所以accHcc对应 \(\sum_{j=1}^M \left( \sum_{i=1}^N {\partial r^{(i)} \over \partial C}^T {\partial r^{(i)} \over \partial \rho^{(j)}} \right) \left( \sum_{i=1}^N {\partial r^{(i)} \over \partial \rho^{(j)}}^T{\partial r^{(i)} \over \partial \rho^{(j)}} \right)^{-1} \left( \sum_{i=1}^N {\partial r^{(i)} \over \partial C}^T {\partial r^{(i)} \over \partial \rho^{(j)}} \right)^T\),4x4。
所以accbc对应 \(\sum_{j=1}^M \left( \sum_{i=1}^N {\partial r^{(i)} \over \partial C}^T {\partial r^{(i)} \over \partial \rho^{(j)}} \right) \left( \sum_{i=1}^N {\partial r^{(i)} \over \partial \rho^{(j)}}^T{\partial r^{(i)} \over \partial \rho^{(j)}} \right)^{-1} \left( \sum_{i=1}^N {\partial r^{(i)} \over \partial \rho^{(j)}}^T r^{(i)} \right)\),4x1。

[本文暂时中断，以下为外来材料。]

/-- ★★★ **LEZAUD'S EXPONENTIAL MOMENT BOUND IN CONTINUOUS TIME FROM A GAP AND A WARM START (abstract form).**  Let `κ` be a realising
Markov kernel family of the SU(2) SZZ dynamics at `(L, β')` with the `L²(μ_{β'})` gap `λ > 0` on bounded measurable observables, `U` a strong
solution from a deterministic start on ANY filtered probability space whose law at the lattice time `a` is `L²`-warm with constant `D ≥ 0`
(`|∫ φ(U_a) dP| ≤ D (∫ φ² dμ)^{1/2}` for all bounded measurable `φ`), and `V` a CONTINUOUS potential with `|V| ≤ b`, `∫ V dμ = 0`,
`∫ V² dμ ≤ σ²` (`σ > 0`).  Then for every `0 ≤ θ` with `θb < λ` and every `T > 0` the functional `exp(θ∫_{(0,T]} V(U_{a+r}) dr)` is integrable
and  `∫ exp(θ ∫_{(0,T]} V(U_{a+r}) dr) dP ≤ D · exp(T · θ²σ²/(λ − θb))`
(`h = T/(n+1) → 0` in `integral_exp_skeleton_sum_le`: a.s. continuous paths, left Riemann sums, dominated convergence, `lezaud_rate_bound`).
[cite: Lezaud2001, Theorem 1.1 and Remark 1.2] -/
theorem integral_exp_timeIntegral_le_of_gap_of_warm (L : ℕ) [NeZero L] (β' : ℝ)
    (κ : ℝ≥0 → Kernel (GaugeConfig 3 L (Matrix.specialUnitaryGroup (Fin 2) ℂ))
      (GaugeConfig 3 L (Matrix.specialUnitaryGroup (Fin 2) ℂ))) [∀ t, IsMarkovKernel (κ t)]
    (hreal : ∀ (t : ℝ≥0) (x : GaugeConfig 3 L (Matrix.specialUnitaryGroup (Fin 2) ℂ))
        (Ω : Type) [MeasurableSpace Ω] (P : Measure Ω) [IsProbabilityMeasure P]
        (W : ℝ≥0 → Ω → (Edge 3 L × NoiseIdx 2 → ℝ)) (hW : IsFlatBrownian W P)
        (U : ℝ≥0 → Ω → GaugeConfig 3 L (Matrix.specialUnitaryGroup (Fin 2) ℂ)),
        (∀ ω, U 0 ω = x) →
        (latticeLangevinDynamics (fundamentalLatticeRep 2) β').IsSolution (fundamentalRep (Fin 2))
          hW.natFiltration P W U →
        κ t x = P.map (U t))
    {lam : ℝ} (hlam : 0 < lam)
    (hgap : ∀ {G : GaugeConfig 3 L (Matrix.specialUnitaryGroup (Fin 2) ℂ) → ℝ}, Measurable G → ∀ {M : ℝ}, (∀ x, |G x| ≤ M) →
      ∀ t : ℝ≥0, ∫ x, ((∫ y, G y ∂(κ t x)) - ∫ z, G z ∂(wilsonMeasure (d := 3) (L := L) (fundamentalRep (Fin 2)) β')) ^ 2 ∂(wilsonMeasure (d := 3) (L := L) (fundamentalRep (Fin 2)) β') ≤ Real.exp (-2 * lam * t) * ∫ x, (G x - ∫ z, G z ∂(wilsonMeasure (d := 3) (L := L) (fundamentalRep (Fin 2)) β')) ^ 2 ∂(wilsonMeasure (d := 3) (L := L) (fundamentalRep (Fin 2)) β'))
    (x : GaugeConfig 3 L (Matrix.specialUnitaryGroup (Fin 2) ℂ))
    {Ω : Type} [MeasurableSpace Ω] {P : Measure Ω} [IsProbabilityMeasure P]
    {W : ℝ≥0 → Ω → (Edge 3 L × NoiseIdx 2 → ℝ)} (hW : IsFlatBrownian W P)
    {U : ℝ≥0 → Ω → GaugeConfig 3 L (Matrix.specialUnitaryGroup (Fin 2) ℂ)} (hU0 : ∀ ω, U 0 ω = x)
    (hU : (latticeLangevinDynamics (fundamentalLatticeRep 2) β').IsSolution (fundamentalRep (Fin 2)) hW.natFiltration P W U)
    (a : ℝ≥0) {D : ℝ} (hD : 0 ≤ D)
    (hwarm : ∀ {φ : GaugeConfig 3 L (Matrix.specialUnitaryGroup (Fin 2) ℂ) → ℝ}, Measurable φ → ∀ {M : ℝ}, (∀ z, |φ z| ≤ M) →
      |∫ ω, φ (U a ω) ∂P| ≤ D * (∫ z, φ z ^ 2 ∂(wilsonMeasure (d := 3) (L := L) (fundamentalRep (Fin 2)) β')) ^ (1 / (2 : ℝ)))
    {V : GaugeConfig 3 L (Matrix.specialUnitaryGroup (Fin 2) ℂ) → ℝ} (hVc : Continuous V) {b σ : ℝ} (hb : 0 ≤ b)
    (hVb : ∀ z, |V z| ≤ b) (hσ : 0 < σ) (hV0 : ∫ z, V z ∂(wilsonMeasure (d := 3) (L := L) (fundamentalRep (Fin 2)) β') = 0) (hV2 : ∫ z, V z ^ 2 ∂(wilsonMeasure (d := 3) (L := L) (fundamentalRep (Fin 2)) β') ≤ σ ^ 2)
    {θ : ℝ} (hθ : 0 ≤ θ) (hθb : θ * b < lam) {T : ℝ} (hT : 0 < T) :
    Integrable (fun ω => Real.exp (θ * ∫ r in Ioc 0 T, V (U (a + r.toNNReal) ω))) P ∧
    ∫ ω, Real.exp (θ * ∫ r in Ioc 0 T, V (U (a + r.toNNReal) ω)) ∂P ≤ D * Real.exp (T * (θ ^ 2 * σ ^ 2 / (lam - θ * b))) := by
  classical
  haveI := secondCountableTopology_su2
  haveI := borelSpace_config L
  have hd : 0 < lam - θ * b := by linarith
  have hVm : Measurable V := hVc.measurable
  have hmU : ∀ r : ℝ≥0, Measurable (U r) := fun r => (hU.adapted r).mono (hW.natFiltration.le r) le_rfl
  -- the steps `h_n = T/(n+1)`
  set hN : ℕ → ℝ≥0 := fun n => T.toNNReal / ((n : ℝ≥0) + 1) with hhN
  have hNreal : ∀ n : ℕ, (hN n : ℝ) = T / ((n : ℝ) + 1) := fun n => by
    simp only [hhN, NNReal.coe_div, Real.coe_toNNReal T hT.le, NNReal.coe_add, NNReal.coe_natCast, NNReal.coe_one]
  have hNpos : ∀ n : ℕ, 0 < (hN n : ℝ) := fun n => by rw [hNreal]; positivity
  have hNT : ∀ n : ℕ, ((n : ℝ) + 1) * (hN n : ℝ) = T := fun n => by
    rw [hNreal]; field_simp
  have hnT : ∀ n : ℕ, (n : ℝ) * (hN n : ℝ) ≤ T := fun n => by linarith [hNT n, (hNpos n).le]
  have hN0 : Tendsto (fun n => (hN n : ℝ)) atTop (𝓝 0) := by
    have h := (tendsto_one_div_add_atTop_nhds_zero_nat (𝕜 := ℝ)).const_mul T
    rw [mul_zero] at h
    refine h.congr fun n => ?_
    rw [hNreal]; ring
  -- the skeleton functionals and their limit
  set F : ℕ → Ω → ℝ := fun n ω =>
    Real.exp (θ * (hN n : ℝ) * ∑ k ∈ Finset.range (n + 1), V (U (a + (k : ℝ≥0) * hN n) ω)) with hFdef
  set Fl : Ω → ℝ := fun ω => Real.exp (θ * ∫ r in Ioc 0 T, V (U (a + r.toNNReal) ω)) with hFldef
  have hFm : ∀ n, Measurable (F n) := fun n =>
    Real.measurable_exp.comp ((Finset.measurable_sum _ fun k _ => hVm.comp (hmU _)).const_mul _)
  have hFb : ∀ n ω, |F n ω| ≤ Real.exp (θ * (T * b)) := by
    intro n ω
    rw [hFdef]; dsimp only
    rw [abs_of_pos (Real.exp_pos _)]
    refine Real.exp_le_exp.2 ?_
    have hs : ∑ k ∈ Finset.range (n + 1), V (U (a + (k : ℝ≥0) * hN n) ω) ≤ ((n : ℝ) + 1) * b :=
      calc ∑ k ∈ Finset.range (n + 1), V (U (a + (k : ℝ≥0) * hN n) ω)
          ≤ ∑ _k ∈ Finset.range (n + 1), b := Finset.sum_le_sum fun k _ => (le_abs_self _).trans (hVb _)
        _ = ((n : ℝ) + 1) * b := by rw [Finset.sum_const, Finset.card_range, nsmul_eq_mul]; push_cast; ring
    calc θ * (hN n : ℝ) * ∑ k ∈ Finset.range (n + 1), V (U (a + (k : ℝ≥0) * hN n) ω)
        ≤ θ * (hN n : ℝ) * (((n : ℝ) + 1) * b) := mul_le_mul_of_nonneg_left hs (mul_nonneg hθ (hNpos n).le)
      _ = θ * ((((n : ℝ) + 1) * (hN n : ℝ)) * b) := by ring
      _ = θ * (T * b) := by rw [hNT n]
  have hlim : ∀ᵐ ω ∂P, Tendsto (fun n => F n ω) atTop (𝓝 (Fl ω)) := by
    filter_upwards [hU.continuous] with ω hω
    have hg : Continuous fun r : ℝ => V (U (a + r.toNNReal) ω) :=
      hVc.comp (hω.comp (continuous_const.add continuous_real_toNNReal))
    have hR := Literature.Analysis.Asymptotics.tendsto_mul_sum_range_intervalIntegral (l := atTop)
      (f := fun r : ℝ => V (U (a + r.toNNReal) ω)) hg hT.le (h := fun n : ℕ => (hN n : ℝ)) (N := fun n : ℕ => n + 1)
      (tendsto_nhdsWithin_iff.2 ⟨hN0, Eventually.of_forall fun n => hNpos n⟩)
      (by
        have e : (fun n : ℕ => (((n + 1 : ℕ) : ℝ)) * (hN n : ℝ)) = fun _ => T := funext fun n => by push_cast; exact hNT n
        rw [e]; exact tendsto_const_nhds)
    rw [intervalIntegral.integral_of_le hT.le] at hR
    have hk : ∀ (n k : ℕ), a + (k : ℝ≥0) * hN n = a + ((k : ℝ) * (hN n : ℝ)).toNNReal := fun n k => by
      congr 1; apply NNReal.eq; rw [Real.coe_toNNReal _ (by positivity)]; push_cast; ring
    have e2 : ∀ n, F n ω = Real.exp (θ * ((hN n : ℝ) * ∑ k ∈ Finset.range (n + 1), V (U (a + ((k : ℝ) * (hN n : ℝ)).toNNReal) ω))) := by
      intro n
      rw [hFdef]; dsimp only
      have hsum1 : ∑ k ∈ Finset.range (n + 1), V (U (a + (k : ℝ≥0) * hN n) ω) =
          ∑ k ∈ Finset.range (n + 1), V (U (a + ((k : ℝ) * (hN n : ℝ)).toNNReal) ω) :=
        Finset.sum_congr rfl fun k _ => by rw [hk n k]
      rw [hsum1, mul_assoc]
    have e3 : (fun n => F n ω) = fun n => Real.exp (θ * ((hN n : ℝ) *
        ∑ k ∈ Finset.range (n + 1), V (U (a + ((k : ℝ) * (hN n : ℝ)).toNNReal) ω))) := funext e2
    rw [e3, hFldef]
    exact (Real.continuous_exp.tendsto _).comp (hR.const_mul θ)
  -- dominated convergence; measurability and integrability of the limit
  have hconv : Tendsto (fun n => ∫ ω, F n ω ∂P) atTop (𝓝 (∫ ω, Fl ω ∂P)) :=
    tendsto_integral_of_dominated_convergence (fun _ => Real.exp (θ * (T * b))) (fun n => (hFm n).aestronglyMeasurable)
      (integrable_const _) (fun n => ae_of_all _ fun ω => by rw [Real.norm_eq_abs]; exact hFb n ω) hlim
  have hFl_meas : AEStronglyMeasurable Fl P :=
    aestronglyMeasurable_of_tendsto_ae atTop (fun n => (hFm n).aestronglyMeasurable) hlim
  have hFl_int : Integrable Fl P :=
    (integrable_const (Real.exp (θ * (T * b)))).mono' hFl_meas (by
      filter_upwards [hlim] with ω hω
      rw [Real.norm_eq_abs]
      exact le_of_tendsto' ((continuous_abs.tendsto _).comp hω) fun n => hFb n ω)
  refine ⟨hFl_int, ?_⟩
  -- the discrete bounds, eventually in `n`
  set Λ : ℝ := θ ^ 2 * σ ^ 2 / (lam - θ * b) with hΛ
  set C : ℝ := 2 * θ ^ 2 * σ ^ 2 * lam ^ 2 / (lam - θ * b) ^ 2 + θ ^ 2 * b ^ 2 + 3 * lam * θ * b with hC
  have hΛ0 : 0 ≤ Λ := by rw [hΛ]; positivity
  have hC0 : 0 ≤ C := by rw [hC]; positivity
  set g : ℕ → ℝ := fun n => D * Real.exp (θ * (hN n : ℝ) * b) * Real.exp (T * (Λ + (hN n : ℝ) * C)) with hgdef
  have hδ : 0 < min (1 / lam) (min (1 / (θ * b + 1)) ((lam - θ * b) / (2 * lam ^ 2))) :=
    lt_min (by positivity) (lt_min (by positivity) (div_pos hd (by positivity)))
  have hev : ∀ᶠ n in atTop, ∫ ω, F n ω ∂P ≤ g n := by
    filter_upwards [hN0.eventually (gt_mem_nhds hδ)] with n hn
    have hh := hNpos n
    have h1 : lam * (hN n : ℝ) ≤ 1 := by
      have := (lt_min_iff.1 hn).1
      rw [lt_div_iff₀ hlam] at this; linarith
    have h2 : θ * (hN n : ℝ) * b ≤ 1 := by
      have := (lt_min_iff.1 (lt_min_iff.1 hn).2).1
      rw [lt_div_iff₀ (by positivity)] at this; nlinarith [mul_nonneg hθ hb]
    have h3 : 2 * lam ^ 2 * (hN n : ℝ) ≤ lam - θ * b := by
      have := (lt_min_iff.1 (lt_min_iff.1 hn).2).2
      rw [lt_div_iff₀ (by positivity)] at this; linarith
    obtain ⟨hc, hmle⟩ := FeynmanKac.lezaud_rate_bound (σ := σ) hlam hθ hb hθb hh h1 h3
    have hdisc := integral_exp_skeleton_sum_le L β' κ hreal hlam hgap x hW hU0 hU a hD hwarm hVm hb hVb hσ hV0 hV2 hθ (hN n) hh h2 hc n
    have hr1 : Real.exp (-(lam * (hN n : ℝ))) ≤ 1 := Real.exp_le_one_iff.2 (by nlinarith)
    have hm0 : 0 ≤ 1 + Real.exp (-(lam * (hN n : ℝ))) ^ 2 * (θ * (hN n : ℝ)) ^ 2 * σ ^ 2 /
        (1 - Real.exp (-(lam * (hN n : ℝ))) - Real.exp (-(lam * (hN n : ℝ))) * (θ * (hN n : ℝ) * b)) +
        Real.exp (-(lam * (hN n : ℝ))) * (θ * (hN n : ℝ) * b) ^ 2 + 3 * (1 - Real.exp (-(lam * (hN n : ℝ)))) * (θ * (hN n : ℝ) * b) :=
      add_nonneg (add_nonneg (add_nonneg zero_le_one (div_nonneg (by positivity) hc.le)) (by positivity))
        (mul_nonneg (mul_nonneg (by norm_num) (sub_nonneg.2 hr1)) (by positivity))
    have hpow := pow_le_exp_of_le_one_add (n := n) hm0 hmle hΛ0 hC0 hh.le (hnT n)
    calc ∫ ω, F n ω ∂P ≤ D * Real.exp (θ * (hN n : ℝ) * b) * _ := hdisc
      _ ≤ D * Real.exp (θ * (hN n : ℝ) * b) * Real.exp (T * (Λ + (hN n : ℝ) * C)) :=
          mul_le_mul_of_nonneg_left hpow (by positivity)
  have hglim : Tendsto g atTop (𝓝 (D * Real.exp (θ * 0 * b) * Real.exp (T * (Λ + 0 * C)))) := by
    refine (tendsto_const_nhds.mul ((Real.continuous_exp.tendsto _).comp ((hN0.const_mul θ).mul_const b))).mul
      ((Real.continuous_exp.tendsto _).comp ((tendsto_const_nhds.add (hN0.mul_const C)).const_mul T))
  simp only [mul_zero, zero_mul, Real.exp_zero, mul_one, add_zero] at hglim
  exact le_of_tendsto_of_tendsto hconv hglim hev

所以accE[t,h](t 行 h 列)对应 \(\sum_{j=1}^M \left( \sum_{i=1}^N {\partial r^{(i)} \over \partial X_{th}}^T {\partial r^{(i)} \over \partial \rho^{(j)}} \right) \left( \sum_{i=1}^N {\partial r^{(i)} \over \partial \rho^{(j)}}^T{\partial r^{(i)} \over \partial \rho^{(j)}} \right)^{-1} \left( \sum_{i=1}^N {\partial r^{(i)} \over \partial C}^T {\partial r^{(i)} \over \partial \rho^{(j)}} \right)^T\),8x4。
所以accEB[t,h]对应 \(\sum_{j=1}^M \left( \sum_{i=1}^N {\partial r^{(i)} \over \partial X_{th}}^T {\partial r^{(i)} \over \partial \rho^{(j)}} \right) \left( \sum_{i=1}^N {\partial r^{(i)} \over \partial \rho^{(j)}}^T{\partial r^{(i)} \over \partial \rho^{(j)}} \right)^{-1} \left( \sum_{i=1}^N {\partial r^{(i)} \over \partial \rho^{(j)}}^T r^{(i)} \right)^T\),8x1。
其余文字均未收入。